### Collected data entries
--- START ---

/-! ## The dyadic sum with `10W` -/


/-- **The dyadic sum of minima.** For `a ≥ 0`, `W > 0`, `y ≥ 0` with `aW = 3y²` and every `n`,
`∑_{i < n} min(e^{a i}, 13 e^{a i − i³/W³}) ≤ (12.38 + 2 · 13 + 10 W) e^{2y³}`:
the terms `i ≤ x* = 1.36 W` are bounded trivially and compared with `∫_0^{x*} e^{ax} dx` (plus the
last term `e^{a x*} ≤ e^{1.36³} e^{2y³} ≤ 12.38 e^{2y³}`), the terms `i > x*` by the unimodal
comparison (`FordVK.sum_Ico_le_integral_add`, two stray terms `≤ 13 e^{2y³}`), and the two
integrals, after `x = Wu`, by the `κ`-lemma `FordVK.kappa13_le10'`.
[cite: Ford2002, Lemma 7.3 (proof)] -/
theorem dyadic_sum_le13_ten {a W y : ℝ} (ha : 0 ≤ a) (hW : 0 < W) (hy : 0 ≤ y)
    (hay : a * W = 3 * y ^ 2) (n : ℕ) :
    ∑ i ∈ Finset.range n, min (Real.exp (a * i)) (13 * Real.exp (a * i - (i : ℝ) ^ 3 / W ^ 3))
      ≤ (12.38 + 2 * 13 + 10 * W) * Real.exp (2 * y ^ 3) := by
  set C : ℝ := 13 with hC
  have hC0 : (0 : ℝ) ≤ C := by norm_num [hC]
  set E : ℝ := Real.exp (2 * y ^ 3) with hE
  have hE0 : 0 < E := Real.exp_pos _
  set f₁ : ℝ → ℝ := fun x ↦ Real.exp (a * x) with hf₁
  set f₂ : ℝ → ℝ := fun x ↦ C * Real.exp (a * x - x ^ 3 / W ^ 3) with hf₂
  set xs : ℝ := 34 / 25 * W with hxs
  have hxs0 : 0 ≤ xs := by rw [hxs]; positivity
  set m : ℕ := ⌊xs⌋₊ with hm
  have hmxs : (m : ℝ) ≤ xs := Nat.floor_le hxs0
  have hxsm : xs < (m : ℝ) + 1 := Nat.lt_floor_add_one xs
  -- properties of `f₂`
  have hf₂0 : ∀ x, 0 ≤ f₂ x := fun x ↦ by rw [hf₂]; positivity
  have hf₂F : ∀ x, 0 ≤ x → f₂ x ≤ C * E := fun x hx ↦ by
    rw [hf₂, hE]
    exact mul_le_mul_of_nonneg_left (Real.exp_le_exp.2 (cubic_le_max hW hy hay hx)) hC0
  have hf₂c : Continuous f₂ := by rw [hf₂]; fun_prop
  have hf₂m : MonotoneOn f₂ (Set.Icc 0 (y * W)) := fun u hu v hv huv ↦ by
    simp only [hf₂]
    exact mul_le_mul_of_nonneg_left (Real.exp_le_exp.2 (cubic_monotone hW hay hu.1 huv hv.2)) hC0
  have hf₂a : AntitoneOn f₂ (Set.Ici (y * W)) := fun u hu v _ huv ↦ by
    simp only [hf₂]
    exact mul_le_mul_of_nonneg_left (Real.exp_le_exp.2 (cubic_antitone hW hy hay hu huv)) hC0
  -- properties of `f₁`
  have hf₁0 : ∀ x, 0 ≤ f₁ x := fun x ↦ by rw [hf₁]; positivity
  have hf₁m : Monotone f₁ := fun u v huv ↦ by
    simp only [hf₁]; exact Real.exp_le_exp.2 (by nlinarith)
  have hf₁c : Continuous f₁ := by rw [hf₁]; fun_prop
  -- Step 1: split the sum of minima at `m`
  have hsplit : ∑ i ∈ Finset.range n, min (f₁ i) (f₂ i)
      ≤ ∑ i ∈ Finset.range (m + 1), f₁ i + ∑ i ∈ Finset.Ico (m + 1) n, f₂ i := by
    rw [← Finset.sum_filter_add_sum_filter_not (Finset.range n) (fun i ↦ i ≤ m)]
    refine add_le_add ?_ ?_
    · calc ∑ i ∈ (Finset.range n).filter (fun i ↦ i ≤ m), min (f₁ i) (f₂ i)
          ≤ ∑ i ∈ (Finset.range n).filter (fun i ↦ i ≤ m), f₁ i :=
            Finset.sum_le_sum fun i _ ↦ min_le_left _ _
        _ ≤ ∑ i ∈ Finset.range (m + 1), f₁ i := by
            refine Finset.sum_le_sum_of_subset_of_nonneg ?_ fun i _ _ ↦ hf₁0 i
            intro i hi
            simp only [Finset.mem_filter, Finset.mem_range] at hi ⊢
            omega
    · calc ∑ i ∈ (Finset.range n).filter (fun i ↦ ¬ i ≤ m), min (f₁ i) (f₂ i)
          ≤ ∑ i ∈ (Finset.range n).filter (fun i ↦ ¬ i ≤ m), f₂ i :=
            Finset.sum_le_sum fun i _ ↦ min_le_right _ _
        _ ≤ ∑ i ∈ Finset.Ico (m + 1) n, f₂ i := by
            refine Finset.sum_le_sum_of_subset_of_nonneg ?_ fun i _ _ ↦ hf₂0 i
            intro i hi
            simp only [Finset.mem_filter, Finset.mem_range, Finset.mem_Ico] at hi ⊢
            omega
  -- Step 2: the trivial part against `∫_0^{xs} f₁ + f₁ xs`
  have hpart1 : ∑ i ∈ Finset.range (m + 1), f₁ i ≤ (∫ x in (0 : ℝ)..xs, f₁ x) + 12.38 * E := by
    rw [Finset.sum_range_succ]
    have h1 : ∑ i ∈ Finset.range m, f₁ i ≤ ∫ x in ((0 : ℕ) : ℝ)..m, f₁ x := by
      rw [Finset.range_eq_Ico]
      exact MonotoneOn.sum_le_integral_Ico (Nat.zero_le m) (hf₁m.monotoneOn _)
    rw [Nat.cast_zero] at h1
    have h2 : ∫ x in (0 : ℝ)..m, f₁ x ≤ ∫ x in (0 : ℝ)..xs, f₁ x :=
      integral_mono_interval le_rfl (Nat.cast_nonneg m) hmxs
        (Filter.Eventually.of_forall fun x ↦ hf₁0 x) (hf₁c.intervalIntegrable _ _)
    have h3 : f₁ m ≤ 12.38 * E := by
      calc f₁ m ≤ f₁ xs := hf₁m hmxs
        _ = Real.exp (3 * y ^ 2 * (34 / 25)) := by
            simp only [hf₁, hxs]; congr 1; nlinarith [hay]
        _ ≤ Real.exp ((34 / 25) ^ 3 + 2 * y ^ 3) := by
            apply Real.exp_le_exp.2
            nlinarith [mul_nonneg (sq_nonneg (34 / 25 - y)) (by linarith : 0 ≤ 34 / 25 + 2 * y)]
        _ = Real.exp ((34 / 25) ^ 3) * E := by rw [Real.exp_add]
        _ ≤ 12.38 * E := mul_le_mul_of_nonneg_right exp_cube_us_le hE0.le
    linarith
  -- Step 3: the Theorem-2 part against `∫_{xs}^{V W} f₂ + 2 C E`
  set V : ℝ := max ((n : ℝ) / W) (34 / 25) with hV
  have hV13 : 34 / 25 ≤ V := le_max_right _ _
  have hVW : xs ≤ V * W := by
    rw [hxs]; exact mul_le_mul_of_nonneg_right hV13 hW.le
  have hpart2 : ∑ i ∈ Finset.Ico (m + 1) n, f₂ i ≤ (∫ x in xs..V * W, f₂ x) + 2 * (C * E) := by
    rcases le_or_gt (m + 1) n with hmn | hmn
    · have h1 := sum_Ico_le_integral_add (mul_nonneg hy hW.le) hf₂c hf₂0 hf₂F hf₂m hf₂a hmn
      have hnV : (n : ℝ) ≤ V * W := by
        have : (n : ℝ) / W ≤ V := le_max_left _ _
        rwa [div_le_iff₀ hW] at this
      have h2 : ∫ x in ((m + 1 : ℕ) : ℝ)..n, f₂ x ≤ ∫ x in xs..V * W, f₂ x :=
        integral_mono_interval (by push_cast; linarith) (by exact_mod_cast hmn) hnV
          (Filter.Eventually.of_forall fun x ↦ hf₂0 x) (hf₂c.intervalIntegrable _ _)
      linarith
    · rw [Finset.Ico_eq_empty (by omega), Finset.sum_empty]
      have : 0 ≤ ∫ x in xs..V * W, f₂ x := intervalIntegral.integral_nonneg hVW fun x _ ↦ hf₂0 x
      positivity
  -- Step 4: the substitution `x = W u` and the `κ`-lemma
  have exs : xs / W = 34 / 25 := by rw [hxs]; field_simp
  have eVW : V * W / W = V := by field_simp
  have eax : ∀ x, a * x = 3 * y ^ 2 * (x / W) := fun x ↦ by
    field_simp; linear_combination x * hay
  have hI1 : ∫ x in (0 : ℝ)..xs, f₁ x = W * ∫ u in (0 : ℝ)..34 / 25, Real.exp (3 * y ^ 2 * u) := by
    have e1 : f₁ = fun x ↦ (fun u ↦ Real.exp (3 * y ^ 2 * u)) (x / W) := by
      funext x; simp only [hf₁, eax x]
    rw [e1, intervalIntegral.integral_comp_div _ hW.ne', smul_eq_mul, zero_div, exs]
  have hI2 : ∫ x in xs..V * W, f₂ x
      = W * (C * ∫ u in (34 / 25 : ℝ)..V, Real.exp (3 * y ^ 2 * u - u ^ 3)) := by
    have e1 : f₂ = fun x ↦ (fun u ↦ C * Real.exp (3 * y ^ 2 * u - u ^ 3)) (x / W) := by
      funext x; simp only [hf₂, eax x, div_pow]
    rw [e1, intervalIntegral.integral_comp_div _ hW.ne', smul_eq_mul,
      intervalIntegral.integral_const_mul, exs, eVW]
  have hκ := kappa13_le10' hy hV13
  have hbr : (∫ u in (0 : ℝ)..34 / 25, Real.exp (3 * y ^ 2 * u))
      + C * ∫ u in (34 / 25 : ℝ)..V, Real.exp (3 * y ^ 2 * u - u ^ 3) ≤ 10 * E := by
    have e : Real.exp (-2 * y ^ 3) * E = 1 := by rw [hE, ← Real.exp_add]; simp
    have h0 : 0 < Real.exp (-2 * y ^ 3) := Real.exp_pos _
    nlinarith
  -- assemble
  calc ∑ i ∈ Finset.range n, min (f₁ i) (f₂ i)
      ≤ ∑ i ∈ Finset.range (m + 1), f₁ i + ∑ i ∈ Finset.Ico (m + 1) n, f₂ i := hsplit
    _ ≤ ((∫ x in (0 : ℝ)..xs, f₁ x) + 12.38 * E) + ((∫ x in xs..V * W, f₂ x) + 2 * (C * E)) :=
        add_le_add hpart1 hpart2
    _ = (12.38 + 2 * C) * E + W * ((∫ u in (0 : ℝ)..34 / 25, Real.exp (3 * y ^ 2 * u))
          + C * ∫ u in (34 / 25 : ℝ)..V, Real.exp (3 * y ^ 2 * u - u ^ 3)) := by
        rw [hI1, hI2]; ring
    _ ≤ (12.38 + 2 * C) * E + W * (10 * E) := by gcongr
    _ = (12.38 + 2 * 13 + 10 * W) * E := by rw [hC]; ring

--- END ---
--- START ---

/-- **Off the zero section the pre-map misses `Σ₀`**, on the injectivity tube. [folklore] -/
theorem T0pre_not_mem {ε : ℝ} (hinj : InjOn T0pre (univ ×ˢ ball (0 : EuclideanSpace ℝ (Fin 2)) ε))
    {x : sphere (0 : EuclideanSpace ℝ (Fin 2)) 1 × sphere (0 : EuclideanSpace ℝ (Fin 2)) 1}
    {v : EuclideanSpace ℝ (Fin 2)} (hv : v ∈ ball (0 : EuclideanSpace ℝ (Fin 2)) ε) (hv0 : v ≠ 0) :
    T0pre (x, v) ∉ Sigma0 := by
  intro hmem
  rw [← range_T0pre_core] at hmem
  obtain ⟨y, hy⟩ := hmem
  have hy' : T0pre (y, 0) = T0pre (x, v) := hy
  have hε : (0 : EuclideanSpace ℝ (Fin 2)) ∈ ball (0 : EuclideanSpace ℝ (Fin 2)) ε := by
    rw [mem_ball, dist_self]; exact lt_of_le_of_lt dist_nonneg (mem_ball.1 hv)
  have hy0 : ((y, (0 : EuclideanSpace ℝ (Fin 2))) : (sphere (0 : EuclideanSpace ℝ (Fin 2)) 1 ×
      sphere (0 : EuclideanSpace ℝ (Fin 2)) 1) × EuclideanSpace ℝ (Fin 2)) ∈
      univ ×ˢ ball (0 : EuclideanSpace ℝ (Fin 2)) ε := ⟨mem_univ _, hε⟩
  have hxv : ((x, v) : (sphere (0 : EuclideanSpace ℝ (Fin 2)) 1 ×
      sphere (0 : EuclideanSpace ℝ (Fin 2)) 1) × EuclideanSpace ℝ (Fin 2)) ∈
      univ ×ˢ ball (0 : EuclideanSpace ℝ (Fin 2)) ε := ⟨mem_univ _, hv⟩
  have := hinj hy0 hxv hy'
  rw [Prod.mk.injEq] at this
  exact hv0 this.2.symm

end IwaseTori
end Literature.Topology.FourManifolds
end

--- END ---

### Task details
Whenever a line above includes "only", copy it in full.

### Written answer
    simp only [hf₂]
    simp only [hf₂]
    simp only [hf₁]; exact Real.exp_le_exp.2 (by nlinarith)
            simp only [Finset.mem_filter, Finset.mem_range] at hi ⊢
            simp only [Finset.mem_filter, Finset.mem_range, Finset.mem_Ico] at hi ⊢
            simp only [hf₁, hxs]; congr 1; nlinarith [hay]
      funext x; simp only [hf₁, eax x]
      funext x; simp only [hf₂, eax x, div_pow]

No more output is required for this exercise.